Earlier this year, I had the opportunity to meet with administators and educators from San Jose State University’s College of Sciences to discuss the idea of a Big Data program that would include courses for data analysts, systems administrators, and interdisciplinary teams. This brainstorming session led to the inception of an experimental CS course offered for the first time this fall at SJSU: CS-185C, “Big Data Processing.” The SJSU course catalog describes the course thusly:“This course will have a very practical focus on the techniques and tools for capturing, storing, processing and analyzing big data. Tools such as Hadoop and Splunk will be used in virtual, cloud-based environments. There they will process and analyze, either in batch mode or real time, big data that will range from web log files to twitter and other specialized data. This is a hands-on course in which students are expected to work in teams to complete at least 2 real world projects, which are the sole components of the grade. Guest lectures by current practitioners are expected.”

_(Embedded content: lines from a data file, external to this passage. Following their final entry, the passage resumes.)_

/-- **STRONG DUALITY FOR FLOORS ON A BALL (the conclusion of S5).** For `ν > 0`, any radius `ρ`, level
`ε` and smooth `f`: if every relaxed stationary statistic of `NS_ν(f)` on `{|u|² ≤ ρ}` has mean
dissipation `≥ ε`, then for every margin `δ > 0` some cylindrical `Φ` and weight `θ ≤ 0` certify the floor
`ε − δ` at every finite-enstrophy state of the ball. (At `ρ = 16‖f‖²/ν²` the conclusion is the crux's
floor family, `floorFamily_iff_exists_certifiesFloor`.) -/
def FloorMinimax : Prop :=
  ∀ (ν ρ ε : ℝ) (f : Vec3), 0 < ν → Torus.IsSmooth f →
    (∀ μ : Measure H3, IsRelaxedSSS ν ρ f μ → ε ≤ Torus.ensembleDissipation ν μ) →
    ∀ δ : ℝ, 0 < δ →
      ∃ (Φ : Torus.CylindricalTest (Fin 3)) (θ : ℝ), CertifiesFloor ν ρ (ε - δ) f Φ θ

/-- The UNIFORM RELAXED-ENSEMBLE FLOOR of a force `f` (the dual form of the crux AT `f`): below `ν₀`
every relaxed stationary statistic of `NS_ν(f)` on the Leray ball dissipates at least `ε₀` in the mean
— `liminf_{ν→0} ℓ_f(ν) > 0` for `ℓ_f(ν) = inf{ν∫‖∇u‖²dμ : μ relaxed stationary on the Leray ball}`. -/
def UniformRelaxedFloor (f : Vec3) : Prop :=
  ∃ ε₀ ν₀ : ℝ, 0 < ε₀ ∧ 0 < ν₀ ∧ ∀ ν : ℝ, 0 < ν → ν < ν₀ →
    ∀ μ : Measure H3, IsRelaxedSSS ν (lerayRadiusSq f ν) f μ → ε₀ ≤ Torus.ensembleDissipation ν μ

/-- **THE TRANSFER TARGET `C⁺` (the statement of S6; OPEN).** Some smooth solenoidal mean-zero force has
a uniform relaxed-ensemble floor: NO QUIET RELAXED STATIONARY STATISTICS on its Leray balls as `ν → 0`.
Equivalent to the crux given S1–S5 (`relaxedEnsembleFloor_of_floorCertificate` is the PROVED converse). -/
def RelaxedEnsembleFloor : Prop :=
  ∃ f : Vec3, Torus.IsSmooth f ∧ Torus.IsDivFree f ∧ Torus.HasZeroMean f ∧ UniformRelaxedFloor f

/-! ## The stubs S1–S6 (the only `sorry`s of the file) -/

/-- **S1 `stub_sublevelCompact`** — size M, provable now. WHY TRUE: for `c < ∞` the set is TIGHT — by
Markov `μ{‖∇u‖² > t} ≤ c/t` uniformly on the set, and `{|u|² ≤ ρ} ∩ {‖∇u‖² ≤ t}` is norm-compact in
`H` (Rellich on `T³`: tree `Torus.isCompact_setOf_eGradNormSq_le`, intersected with the closed ball);
the tree's `Literature.Probability.Process.KrylovBogoliubov.isTightMeasureSet_of_lintegral_le` is this
step for a lintegral bound with compact sublevel sets — hence relatively compact (Prokhorov, Mathlib
`isCompact_closure_of_isTightMeasureSet`; `H` is a separable metric space with its Borel σ-algebra), and
CLOSED: "carried by the closed ball" is closed under weak limits (portmanteau for the closed set
`{|u|² ≤ ρ}`: `limsup μₙ(F) ≤ μ(F)`), and `μ ↦ ∫⁻‖∇u‖²dμ` is lower semicontinuous for the weak topology
because the integrand is lsc and `≥ 0` (`Torus.lowerSemicontinuous_eGradNormSq_coe`; on a metric space
an lsc function bounded below is the increasing limit of bounded Lipschitz functions, and
`μ ↦ ∫⁻ g dμ` is continuous for bounded continuous `g ≥ 0` by definition of the topology on
`ProbabilityMeasure`). If `ρ < 0` the set is empty. Identical to S1 `SublevelCompact` of the sibling
line `dissipation-deficit-duality` (prove once). Leans on: `EnergySpaceRellich`, Mathlib `Prokhorov`,
`Portmanteau`, `FiniteMeasure`/`ProbabilityMeasure` API, `Torus.measurable_eGradNormSq_coe`.
[FMRT2001 Ch. IV §3 (tightness of time averages); Krylov–Bogoliubov 1937.] -/
theorem stub_sublevelCompact : DissipationSublevelCompact := by
  sorry

/-- **S2 `stub_fanMinimax`** — size M–L, provable now (pure convex analysis; reusable: file the proof
under `Literature/Analysis/Convex/` next to the tree's finite von Neumann theorem
`Literature.Analysis.Convex.MinMax.exists_mixed_of_forall_mixed_lt`, whose separation argument it
generalises; the AtomisticToContinuum crux line `almost-invariant-duality` has a sorried consumer
`CorrectorMinimax`). WHY TRUE = Fan's proof: given `γ` with `∀ x ∃ y, φ x y > γ`, the open sets
`U_y = {x : γ < φ x y}` (lsc) cover the compact `X`, so finitely many `y₁ … yₙ` give
`maxᵢ φ(x, yᵢ) > γ` for all `x`, indeed `≥ β > γ` (an lsc function attains its minimum on a compact
space; `X = ∅` is trivial by `Nonempty Y`); the set `E = {z ∈ ℝⁿ : ∃ x, ∀ i, φ(x,yᵢ) ≤ zᵢ}` is convex
(convex-likeness in `x`) and misses the open convex box `{z : ∀ i, zᵢ < β}`; separate
(`geometric_hahn_banach_open` in `ℝⁿ`): the functional has nonnegative weights (E is an upper set),
normalise to `λ ∈ Δₙ` with `Σλᵢ φ(x,yᵢ) ≥ β` for all `x`; concave-likeness in `y`, iterated to `n`
points by induction on `n`, gives `y₀` with `φ(x, y₀) ≥ Σλᵢ φ(x,yᵢ) ≥ β > γ` for all `x`. No Hausdorff
assumption is used. [Fan, Proc. Nat. Acad. Sci. USA 39 (1953) 42–47, Thm 2; Sion, Pacific J. Math. 8
(1958) 171–176; König, Arch. Math. 19 (1968) 482–487.] -/
theorem stub_fanMinimax : FanMinimax := by
  sorry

A few weeks ago, I was able to attend a session of the new class to watch the student’s first round of big data presentations, and it was great! The students were given access to some data sets and hosted computing instances in GoGrid, and were asked to deploy Splunk, get their data into it, and do some analysis, which they then presented to the class. Three of the presentations in particular were so impressive that I asked the student teams if they would be willing to come up to the Splunk offices in San Francisco and give slightly expanded versions of them there for our entire staff, which happened yesterday.
We filled our biggest conference room with Splunkers (including several members of our executive team), and dozens more attended remotely. Peter Zadrozny, Splunk performance consultant and instructor for the course, told us a little about the project requirements, and introduced the teams.
The team of Vladimir Serdyukov, Gayathri Vijay, and Dhivya Srinivasan presented first.
They chose to analyze several years of connection and chat data from a custom Neverwinter Nights game server module, revealing some great insights about abuse of DRM in the game, the geographic location of players, as well as some sentiment analysis of the in-game chat, which made use of the free Sentiment Analysis app available on Splunkbase. In the process, they uncovered a bug in the app, which has since been fixed :).
Jason Campos presented his project next, which covered a single day of Twitter data (3/26/2012, to be specific–360GB of data, comprised of 375 million tweets plus their associated metadata). He began his presentation with the assertion that in addition to doing some basic analysis of hashtags, busiest tweet times, and popular platforms, he had made a “groundbreaking discovery” that he would share with us. Jason showed us a diagram of his Splunk deployment:
and described the process he used to normalize the Twitter data using dynamic lookups to filter or de-duplicate content –for example, he condensed all Twitter clients for a given platform (such as Android, iPhone, and Blackberry) into a single value for the platform. He showed us data that might indicate that Android users are boring:
Lastly, his groundbreaking discovery:
The third and final project was presented by Scott Blake and Mangesh Musale, and covered the last 100 years of worldwide earthquake data. In addition to learning a lot about the complexities of processing data from a variety of sources, Scott and Mangesh dispelled the myth of an “earthquake season”:
Of particular interest was a series of earthquake clusters in Arkansas in the last few years :
…which were difficult to explain…until they did some research and learned that many of them may be the result of natural gas ‘fracking‘ in the vicinity.
After the presentations, the student teams spent some time mingling with Splunkers and got a tour of our offices…
…and of course we couldn’t let them go home without some of our infamous tshirts :).
I can’t tell you how pleased and proud all of us at Splunk are to see such great projects and analysis from these students–all of this work was accomplished, start-to-finish within about 4 weeks of a college student’s schedule. I’m very much looking forward to next semester’s presentations!